TASK BRIEF: Whenever the string "coordinates" turns up in a line below, that line should be copied.

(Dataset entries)
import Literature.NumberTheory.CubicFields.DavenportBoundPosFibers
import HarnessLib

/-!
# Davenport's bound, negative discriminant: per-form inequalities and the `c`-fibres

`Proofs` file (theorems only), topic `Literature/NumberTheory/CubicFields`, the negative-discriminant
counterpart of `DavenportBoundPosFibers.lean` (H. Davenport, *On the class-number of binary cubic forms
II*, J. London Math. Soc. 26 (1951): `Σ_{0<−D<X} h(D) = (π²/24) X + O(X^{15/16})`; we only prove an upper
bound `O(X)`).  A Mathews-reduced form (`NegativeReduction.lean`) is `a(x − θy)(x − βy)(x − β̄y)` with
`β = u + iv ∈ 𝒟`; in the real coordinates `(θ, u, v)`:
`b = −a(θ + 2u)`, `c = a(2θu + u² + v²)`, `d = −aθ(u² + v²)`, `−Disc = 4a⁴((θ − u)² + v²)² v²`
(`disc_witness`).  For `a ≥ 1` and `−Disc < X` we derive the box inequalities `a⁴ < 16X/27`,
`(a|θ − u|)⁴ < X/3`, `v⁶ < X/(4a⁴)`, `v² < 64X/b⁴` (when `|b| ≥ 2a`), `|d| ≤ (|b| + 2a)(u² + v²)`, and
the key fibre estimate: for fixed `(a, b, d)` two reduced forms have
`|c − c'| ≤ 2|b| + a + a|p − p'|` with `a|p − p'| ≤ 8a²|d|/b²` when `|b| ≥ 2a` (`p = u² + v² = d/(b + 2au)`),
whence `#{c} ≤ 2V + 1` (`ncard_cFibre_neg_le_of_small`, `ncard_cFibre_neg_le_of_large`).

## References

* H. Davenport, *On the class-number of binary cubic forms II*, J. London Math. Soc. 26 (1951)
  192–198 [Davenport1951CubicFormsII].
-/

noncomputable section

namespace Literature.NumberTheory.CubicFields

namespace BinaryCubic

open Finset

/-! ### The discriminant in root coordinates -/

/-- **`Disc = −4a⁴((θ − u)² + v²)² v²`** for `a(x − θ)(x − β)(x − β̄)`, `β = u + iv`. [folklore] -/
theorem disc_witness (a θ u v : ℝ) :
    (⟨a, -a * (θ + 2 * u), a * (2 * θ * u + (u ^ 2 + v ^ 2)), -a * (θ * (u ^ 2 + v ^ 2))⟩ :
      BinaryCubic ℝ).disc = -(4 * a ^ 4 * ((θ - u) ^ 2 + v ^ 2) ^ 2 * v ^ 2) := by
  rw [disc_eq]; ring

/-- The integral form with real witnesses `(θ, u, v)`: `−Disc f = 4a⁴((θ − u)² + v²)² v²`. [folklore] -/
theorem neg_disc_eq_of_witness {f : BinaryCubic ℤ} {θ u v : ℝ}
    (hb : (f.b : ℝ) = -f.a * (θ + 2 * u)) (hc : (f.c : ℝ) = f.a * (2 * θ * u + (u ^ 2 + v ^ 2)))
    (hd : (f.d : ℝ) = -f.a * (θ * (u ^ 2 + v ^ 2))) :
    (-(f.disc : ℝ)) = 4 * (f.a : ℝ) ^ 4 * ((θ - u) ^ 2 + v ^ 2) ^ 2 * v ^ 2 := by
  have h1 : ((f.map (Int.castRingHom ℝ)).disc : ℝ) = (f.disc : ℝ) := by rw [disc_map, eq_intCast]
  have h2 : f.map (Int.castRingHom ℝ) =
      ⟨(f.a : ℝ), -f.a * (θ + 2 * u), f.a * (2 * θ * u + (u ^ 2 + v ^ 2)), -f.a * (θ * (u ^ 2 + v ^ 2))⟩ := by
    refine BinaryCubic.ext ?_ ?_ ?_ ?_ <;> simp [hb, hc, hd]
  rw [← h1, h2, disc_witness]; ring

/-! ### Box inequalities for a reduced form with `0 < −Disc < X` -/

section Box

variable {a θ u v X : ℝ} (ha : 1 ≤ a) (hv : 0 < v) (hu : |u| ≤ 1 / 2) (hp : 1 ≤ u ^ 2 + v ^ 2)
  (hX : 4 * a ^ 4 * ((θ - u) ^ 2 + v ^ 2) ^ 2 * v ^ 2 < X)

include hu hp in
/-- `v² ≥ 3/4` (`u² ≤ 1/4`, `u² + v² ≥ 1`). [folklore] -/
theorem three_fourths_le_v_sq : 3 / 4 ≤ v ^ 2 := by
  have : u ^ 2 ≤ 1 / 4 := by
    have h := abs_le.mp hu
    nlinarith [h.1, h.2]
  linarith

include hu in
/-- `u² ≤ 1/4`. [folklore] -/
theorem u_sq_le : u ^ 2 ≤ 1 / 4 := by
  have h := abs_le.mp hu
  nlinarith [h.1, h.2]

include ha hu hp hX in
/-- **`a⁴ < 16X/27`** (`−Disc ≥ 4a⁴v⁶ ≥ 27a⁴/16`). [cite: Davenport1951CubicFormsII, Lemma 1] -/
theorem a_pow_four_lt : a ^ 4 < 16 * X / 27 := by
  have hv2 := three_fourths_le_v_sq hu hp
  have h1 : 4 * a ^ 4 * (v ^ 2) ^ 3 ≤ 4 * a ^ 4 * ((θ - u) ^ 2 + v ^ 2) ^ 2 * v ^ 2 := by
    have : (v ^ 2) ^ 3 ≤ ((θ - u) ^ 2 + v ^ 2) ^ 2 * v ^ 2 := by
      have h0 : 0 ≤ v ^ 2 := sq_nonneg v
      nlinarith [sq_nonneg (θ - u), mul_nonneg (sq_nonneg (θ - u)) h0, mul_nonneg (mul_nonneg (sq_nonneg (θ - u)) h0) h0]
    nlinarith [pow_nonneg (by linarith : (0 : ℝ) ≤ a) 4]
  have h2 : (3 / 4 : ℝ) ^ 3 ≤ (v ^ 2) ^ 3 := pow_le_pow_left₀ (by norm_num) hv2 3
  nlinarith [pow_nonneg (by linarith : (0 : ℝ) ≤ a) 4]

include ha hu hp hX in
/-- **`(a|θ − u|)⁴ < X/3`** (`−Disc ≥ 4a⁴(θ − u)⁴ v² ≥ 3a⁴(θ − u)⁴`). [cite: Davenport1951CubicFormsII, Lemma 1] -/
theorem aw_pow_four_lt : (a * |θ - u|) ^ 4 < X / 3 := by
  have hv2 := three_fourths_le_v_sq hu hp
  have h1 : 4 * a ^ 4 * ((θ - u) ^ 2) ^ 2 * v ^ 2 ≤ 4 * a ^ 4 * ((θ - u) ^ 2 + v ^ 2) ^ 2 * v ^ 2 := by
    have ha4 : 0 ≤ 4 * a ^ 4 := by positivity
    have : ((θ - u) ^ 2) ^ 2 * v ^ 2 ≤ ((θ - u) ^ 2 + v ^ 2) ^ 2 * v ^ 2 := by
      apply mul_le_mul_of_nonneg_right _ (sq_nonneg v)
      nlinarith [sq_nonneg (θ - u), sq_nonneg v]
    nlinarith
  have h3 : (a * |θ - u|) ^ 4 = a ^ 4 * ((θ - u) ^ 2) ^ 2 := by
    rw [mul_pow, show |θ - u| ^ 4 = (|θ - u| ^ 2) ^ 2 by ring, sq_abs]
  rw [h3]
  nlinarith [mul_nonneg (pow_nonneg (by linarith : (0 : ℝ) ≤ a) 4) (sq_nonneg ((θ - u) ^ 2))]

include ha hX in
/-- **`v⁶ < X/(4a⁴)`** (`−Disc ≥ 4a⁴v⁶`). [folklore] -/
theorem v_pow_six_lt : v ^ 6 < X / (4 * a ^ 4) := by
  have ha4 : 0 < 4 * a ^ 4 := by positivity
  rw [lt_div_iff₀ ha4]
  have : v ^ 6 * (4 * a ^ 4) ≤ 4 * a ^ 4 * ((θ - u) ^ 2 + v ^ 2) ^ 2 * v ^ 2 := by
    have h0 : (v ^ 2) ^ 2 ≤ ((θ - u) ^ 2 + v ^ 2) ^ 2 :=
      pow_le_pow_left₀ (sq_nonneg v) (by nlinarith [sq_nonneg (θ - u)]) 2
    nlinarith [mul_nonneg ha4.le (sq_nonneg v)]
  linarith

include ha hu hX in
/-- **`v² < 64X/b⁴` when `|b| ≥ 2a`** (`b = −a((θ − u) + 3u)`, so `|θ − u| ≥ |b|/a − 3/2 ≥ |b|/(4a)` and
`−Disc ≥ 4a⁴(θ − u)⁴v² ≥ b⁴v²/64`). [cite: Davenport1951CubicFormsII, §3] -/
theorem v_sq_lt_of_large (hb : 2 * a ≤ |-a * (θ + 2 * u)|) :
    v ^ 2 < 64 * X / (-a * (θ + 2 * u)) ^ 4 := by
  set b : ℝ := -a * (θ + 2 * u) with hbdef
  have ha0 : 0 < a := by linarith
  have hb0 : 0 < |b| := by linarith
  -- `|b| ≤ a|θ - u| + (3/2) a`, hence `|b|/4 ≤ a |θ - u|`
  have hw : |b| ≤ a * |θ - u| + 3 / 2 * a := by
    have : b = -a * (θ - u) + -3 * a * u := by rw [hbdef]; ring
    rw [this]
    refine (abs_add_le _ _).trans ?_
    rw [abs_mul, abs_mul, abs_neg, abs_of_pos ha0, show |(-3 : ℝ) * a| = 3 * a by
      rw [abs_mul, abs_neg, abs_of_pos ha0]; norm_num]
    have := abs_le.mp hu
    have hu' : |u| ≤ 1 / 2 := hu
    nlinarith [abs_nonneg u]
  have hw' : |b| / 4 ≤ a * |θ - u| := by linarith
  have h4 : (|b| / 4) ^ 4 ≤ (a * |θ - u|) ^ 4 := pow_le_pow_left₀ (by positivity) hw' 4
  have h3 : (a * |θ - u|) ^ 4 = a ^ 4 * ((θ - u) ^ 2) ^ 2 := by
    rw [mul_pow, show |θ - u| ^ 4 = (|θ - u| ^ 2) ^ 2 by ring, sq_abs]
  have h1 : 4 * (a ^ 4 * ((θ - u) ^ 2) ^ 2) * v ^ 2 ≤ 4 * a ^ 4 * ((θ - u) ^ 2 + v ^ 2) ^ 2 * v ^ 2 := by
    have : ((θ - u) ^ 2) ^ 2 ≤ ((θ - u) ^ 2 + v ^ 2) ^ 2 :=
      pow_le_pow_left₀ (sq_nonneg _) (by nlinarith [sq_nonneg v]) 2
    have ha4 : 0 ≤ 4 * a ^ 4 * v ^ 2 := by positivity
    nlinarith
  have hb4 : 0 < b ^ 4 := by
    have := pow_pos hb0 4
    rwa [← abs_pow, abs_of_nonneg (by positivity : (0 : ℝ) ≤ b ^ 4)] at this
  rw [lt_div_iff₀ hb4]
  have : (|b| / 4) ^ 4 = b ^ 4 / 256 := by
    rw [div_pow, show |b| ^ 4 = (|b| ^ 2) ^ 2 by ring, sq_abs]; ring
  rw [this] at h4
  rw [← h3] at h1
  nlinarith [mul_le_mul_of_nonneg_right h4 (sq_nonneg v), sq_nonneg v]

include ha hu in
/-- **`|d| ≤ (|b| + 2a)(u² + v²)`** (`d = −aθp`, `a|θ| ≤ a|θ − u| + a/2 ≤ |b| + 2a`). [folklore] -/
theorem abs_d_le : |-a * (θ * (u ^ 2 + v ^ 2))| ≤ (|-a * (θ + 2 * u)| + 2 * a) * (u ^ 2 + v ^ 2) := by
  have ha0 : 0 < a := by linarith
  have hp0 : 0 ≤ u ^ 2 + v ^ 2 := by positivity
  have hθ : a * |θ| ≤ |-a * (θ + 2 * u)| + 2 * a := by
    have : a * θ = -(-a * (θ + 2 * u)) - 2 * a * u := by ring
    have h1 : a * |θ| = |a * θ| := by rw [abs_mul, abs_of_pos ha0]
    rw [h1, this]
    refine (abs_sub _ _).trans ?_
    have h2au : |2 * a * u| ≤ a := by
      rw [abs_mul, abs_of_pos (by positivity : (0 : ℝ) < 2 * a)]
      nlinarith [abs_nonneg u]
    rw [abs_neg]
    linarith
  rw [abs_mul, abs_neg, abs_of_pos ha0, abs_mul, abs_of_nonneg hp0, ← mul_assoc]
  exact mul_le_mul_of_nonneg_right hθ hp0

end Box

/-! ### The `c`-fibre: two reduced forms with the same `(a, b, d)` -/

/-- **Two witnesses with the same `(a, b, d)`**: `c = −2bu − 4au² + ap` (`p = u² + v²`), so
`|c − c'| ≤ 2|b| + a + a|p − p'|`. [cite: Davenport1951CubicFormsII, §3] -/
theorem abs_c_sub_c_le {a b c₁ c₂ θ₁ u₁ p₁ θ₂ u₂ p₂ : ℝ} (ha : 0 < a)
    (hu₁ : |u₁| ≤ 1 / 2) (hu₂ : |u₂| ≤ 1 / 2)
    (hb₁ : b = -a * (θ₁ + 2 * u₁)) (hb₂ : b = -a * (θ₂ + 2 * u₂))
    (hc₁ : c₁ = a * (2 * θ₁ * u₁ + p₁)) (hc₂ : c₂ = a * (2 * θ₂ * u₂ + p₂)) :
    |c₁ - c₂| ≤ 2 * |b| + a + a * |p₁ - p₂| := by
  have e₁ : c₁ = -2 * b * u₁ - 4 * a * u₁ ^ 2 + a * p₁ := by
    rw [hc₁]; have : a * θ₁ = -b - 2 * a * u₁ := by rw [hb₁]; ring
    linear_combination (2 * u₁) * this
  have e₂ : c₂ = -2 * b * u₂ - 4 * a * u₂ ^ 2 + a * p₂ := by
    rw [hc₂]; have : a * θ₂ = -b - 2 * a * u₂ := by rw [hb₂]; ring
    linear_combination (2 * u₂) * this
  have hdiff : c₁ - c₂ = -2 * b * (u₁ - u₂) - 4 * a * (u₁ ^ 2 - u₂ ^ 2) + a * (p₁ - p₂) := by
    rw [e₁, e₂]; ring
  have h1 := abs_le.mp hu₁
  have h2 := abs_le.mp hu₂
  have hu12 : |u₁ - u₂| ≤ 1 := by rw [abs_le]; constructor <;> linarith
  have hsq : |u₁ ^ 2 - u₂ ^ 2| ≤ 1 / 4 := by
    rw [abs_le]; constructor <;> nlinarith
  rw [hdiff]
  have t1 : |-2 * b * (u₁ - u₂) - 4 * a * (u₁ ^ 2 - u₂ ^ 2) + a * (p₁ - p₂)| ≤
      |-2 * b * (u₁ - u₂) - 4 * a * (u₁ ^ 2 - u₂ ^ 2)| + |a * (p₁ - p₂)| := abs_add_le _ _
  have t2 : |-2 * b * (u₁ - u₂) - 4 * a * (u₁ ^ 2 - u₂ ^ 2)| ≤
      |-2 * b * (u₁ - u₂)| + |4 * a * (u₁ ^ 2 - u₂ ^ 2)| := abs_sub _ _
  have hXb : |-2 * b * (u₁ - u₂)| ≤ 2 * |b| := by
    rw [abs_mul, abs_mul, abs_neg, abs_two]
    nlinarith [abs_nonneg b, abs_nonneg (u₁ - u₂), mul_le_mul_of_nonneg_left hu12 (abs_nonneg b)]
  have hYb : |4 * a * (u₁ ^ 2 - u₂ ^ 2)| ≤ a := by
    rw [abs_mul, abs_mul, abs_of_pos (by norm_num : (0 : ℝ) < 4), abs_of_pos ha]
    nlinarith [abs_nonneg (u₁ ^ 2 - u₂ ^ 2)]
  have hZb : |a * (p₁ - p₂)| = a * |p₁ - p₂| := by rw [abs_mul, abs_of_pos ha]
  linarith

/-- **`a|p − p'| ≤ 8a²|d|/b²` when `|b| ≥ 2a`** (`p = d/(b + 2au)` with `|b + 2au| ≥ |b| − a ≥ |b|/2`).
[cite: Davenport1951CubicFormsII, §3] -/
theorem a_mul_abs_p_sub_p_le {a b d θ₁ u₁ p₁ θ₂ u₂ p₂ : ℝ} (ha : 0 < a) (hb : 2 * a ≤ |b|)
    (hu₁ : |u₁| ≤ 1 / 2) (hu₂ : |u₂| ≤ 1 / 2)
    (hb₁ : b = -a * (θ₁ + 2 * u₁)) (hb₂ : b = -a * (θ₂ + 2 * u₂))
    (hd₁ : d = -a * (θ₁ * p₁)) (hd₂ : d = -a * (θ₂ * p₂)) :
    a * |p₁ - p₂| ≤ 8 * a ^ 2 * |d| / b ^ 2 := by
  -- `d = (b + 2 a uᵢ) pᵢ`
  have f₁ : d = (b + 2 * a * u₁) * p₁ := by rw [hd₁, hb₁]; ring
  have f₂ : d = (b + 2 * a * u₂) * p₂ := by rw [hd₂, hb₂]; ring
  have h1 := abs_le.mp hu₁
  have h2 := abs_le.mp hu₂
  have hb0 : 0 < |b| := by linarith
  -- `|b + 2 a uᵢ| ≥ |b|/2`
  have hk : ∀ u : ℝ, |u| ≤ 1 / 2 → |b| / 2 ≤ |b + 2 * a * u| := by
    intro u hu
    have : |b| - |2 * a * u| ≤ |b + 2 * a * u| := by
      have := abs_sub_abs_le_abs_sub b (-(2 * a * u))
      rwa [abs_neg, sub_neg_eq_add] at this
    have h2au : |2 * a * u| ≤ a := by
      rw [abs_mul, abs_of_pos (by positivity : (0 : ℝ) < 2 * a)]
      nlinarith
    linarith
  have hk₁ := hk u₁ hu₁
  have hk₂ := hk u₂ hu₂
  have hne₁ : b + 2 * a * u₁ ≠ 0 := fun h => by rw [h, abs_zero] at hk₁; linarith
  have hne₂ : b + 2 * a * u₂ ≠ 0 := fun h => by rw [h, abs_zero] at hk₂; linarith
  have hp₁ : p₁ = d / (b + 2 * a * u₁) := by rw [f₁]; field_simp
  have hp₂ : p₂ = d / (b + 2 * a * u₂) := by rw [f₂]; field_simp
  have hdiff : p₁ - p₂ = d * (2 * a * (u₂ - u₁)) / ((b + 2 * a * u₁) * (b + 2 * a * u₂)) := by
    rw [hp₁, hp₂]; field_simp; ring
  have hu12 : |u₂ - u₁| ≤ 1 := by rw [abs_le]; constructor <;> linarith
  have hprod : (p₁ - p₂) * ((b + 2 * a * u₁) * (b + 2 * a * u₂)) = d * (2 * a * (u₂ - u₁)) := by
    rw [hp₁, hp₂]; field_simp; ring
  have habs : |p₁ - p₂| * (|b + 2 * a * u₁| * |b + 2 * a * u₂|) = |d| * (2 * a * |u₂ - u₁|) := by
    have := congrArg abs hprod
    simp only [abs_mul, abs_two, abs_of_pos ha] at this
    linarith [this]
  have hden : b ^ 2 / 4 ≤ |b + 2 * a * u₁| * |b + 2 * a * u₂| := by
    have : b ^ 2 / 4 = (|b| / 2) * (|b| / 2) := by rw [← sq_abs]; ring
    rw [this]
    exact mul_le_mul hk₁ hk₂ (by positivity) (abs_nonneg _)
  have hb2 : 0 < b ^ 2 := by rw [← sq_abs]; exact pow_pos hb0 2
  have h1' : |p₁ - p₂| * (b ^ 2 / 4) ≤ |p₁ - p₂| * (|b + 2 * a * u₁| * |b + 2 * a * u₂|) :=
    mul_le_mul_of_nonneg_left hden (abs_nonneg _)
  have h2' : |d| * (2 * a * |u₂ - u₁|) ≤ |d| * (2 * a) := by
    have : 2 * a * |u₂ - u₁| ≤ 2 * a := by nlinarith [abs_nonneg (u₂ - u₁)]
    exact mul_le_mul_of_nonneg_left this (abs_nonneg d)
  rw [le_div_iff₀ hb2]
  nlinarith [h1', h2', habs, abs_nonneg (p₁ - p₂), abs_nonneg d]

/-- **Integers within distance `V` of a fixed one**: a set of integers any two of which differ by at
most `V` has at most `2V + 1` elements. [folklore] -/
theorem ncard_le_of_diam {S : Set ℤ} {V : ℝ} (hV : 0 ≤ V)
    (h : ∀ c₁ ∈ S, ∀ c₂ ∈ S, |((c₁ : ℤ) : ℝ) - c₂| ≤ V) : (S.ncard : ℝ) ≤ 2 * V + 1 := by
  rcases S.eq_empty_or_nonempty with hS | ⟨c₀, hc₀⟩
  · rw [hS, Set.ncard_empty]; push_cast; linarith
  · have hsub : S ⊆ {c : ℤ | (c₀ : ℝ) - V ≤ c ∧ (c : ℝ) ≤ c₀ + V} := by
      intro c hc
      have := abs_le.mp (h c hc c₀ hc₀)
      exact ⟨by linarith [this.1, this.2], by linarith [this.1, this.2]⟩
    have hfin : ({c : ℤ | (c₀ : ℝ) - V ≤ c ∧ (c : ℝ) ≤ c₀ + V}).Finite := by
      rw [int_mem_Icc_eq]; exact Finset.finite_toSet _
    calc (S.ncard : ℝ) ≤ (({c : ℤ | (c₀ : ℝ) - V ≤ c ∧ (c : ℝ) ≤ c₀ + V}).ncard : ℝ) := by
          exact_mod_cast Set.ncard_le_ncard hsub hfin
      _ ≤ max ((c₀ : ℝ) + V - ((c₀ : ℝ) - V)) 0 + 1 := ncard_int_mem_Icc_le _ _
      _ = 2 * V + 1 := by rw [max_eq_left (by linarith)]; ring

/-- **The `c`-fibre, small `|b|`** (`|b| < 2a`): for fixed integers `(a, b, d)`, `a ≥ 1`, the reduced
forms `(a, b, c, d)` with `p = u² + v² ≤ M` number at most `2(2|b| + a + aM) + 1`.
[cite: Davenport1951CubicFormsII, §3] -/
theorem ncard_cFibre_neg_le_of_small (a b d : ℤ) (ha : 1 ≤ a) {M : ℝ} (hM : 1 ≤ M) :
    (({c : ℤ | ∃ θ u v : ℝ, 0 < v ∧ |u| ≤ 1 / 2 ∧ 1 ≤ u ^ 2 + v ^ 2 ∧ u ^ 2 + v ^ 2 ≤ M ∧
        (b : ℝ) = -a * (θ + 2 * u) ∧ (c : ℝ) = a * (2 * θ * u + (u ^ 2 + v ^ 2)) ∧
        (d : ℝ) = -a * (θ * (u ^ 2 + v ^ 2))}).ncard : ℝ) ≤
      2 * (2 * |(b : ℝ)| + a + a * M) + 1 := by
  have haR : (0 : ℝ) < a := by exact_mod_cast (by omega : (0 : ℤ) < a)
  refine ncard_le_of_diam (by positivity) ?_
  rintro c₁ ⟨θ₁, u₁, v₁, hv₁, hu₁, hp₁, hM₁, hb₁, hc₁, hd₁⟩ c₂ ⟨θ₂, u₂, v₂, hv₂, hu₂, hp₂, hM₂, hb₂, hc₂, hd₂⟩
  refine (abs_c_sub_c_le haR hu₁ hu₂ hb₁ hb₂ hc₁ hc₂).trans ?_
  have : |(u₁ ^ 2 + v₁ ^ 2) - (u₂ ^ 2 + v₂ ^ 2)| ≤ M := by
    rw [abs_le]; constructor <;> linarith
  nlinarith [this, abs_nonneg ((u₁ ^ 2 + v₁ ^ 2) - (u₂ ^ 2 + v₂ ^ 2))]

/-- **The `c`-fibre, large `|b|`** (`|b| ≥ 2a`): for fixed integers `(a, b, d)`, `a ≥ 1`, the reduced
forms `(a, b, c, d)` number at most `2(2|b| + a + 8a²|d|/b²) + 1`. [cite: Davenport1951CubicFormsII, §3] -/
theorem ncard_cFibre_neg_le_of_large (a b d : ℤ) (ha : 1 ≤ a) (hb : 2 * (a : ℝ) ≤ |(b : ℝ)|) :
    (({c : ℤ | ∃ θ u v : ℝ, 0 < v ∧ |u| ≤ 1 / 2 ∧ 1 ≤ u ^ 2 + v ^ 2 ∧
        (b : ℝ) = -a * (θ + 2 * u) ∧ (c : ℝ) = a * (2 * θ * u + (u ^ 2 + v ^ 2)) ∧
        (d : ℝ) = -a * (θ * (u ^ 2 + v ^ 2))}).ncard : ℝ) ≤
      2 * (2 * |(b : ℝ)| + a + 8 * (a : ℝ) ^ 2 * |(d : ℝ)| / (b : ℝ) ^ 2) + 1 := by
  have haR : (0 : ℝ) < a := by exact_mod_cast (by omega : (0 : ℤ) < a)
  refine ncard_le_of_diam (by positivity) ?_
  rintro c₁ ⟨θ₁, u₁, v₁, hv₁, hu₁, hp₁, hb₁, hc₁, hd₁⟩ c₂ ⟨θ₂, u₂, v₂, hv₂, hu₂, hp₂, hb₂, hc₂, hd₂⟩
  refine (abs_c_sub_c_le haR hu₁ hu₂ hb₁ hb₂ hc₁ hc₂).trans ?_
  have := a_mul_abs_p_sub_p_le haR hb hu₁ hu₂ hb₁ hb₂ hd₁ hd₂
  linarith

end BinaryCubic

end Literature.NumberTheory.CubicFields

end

...

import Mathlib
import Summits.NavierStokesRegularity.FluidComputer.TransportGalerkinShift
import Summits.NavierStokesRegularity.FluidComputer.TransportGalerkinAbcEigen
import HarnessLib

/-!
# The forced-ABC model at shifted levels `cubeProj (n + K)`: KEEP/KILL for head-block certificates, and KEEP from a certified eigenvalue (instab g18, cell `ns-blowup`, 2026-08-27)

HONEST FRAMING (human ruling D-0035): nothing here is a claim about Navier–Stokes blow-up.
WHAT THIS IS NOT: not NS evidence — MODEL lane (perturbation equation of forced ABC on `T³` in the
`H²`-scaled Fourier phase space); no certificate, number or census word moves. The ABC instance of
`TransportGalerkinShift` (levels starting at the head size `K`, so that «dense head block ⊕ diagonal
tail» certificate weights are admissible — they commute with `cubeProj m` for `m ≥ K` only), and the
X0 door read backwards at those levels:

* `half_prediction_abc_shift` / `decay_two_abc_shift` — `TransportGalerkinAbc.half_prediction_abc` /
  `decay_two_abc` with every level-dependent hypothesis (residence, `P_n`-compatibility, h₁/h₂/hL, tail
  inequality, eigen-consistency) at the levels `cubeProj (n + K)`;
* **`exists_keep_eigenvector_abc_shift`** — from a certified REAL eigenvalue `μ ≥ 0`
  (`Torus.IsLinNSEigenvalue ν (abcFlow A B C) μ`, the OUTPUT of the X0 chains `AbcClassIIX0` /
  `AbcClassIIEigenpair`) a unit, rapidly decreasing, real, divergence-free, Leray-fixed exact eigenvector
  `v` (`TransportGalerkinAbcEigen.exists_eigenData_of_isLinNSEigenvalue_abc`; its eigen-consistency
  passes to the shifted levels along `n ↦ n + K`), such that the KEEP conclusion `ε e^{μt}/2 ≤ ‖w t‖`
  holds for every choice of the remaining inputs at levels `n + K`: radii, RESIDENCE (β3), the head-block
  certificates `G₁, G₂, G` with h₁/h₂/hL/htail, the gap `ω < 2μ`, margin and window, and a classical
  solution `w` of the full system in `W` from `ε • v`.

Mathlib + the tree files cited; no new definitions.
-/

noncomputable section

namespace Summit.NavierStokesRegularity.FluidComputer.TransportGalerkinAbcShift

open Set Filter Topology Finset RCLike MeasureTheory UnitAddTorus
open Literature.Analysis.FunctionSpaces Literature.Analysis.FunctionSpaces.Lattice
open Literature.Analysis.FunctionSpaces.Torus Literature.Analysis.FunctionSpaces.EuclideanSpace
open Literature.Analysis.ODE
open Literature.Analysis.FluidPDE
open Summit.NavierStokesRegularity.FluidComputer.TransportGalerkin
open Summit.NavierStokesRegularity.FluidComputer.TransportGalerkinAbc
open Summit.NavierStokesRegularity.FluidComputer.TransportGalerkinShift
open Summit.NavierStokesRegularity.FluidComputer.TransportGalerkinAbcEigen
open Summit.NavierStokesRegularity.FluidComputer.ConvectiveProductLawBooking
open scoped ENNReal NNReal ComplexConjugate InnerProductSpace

RESPONSE BELOW:
`β = u + iv ∈ 𝒟`; in the real coordinates `(θ, u, v)`:
/-! ### The discriminant in root coordinates -/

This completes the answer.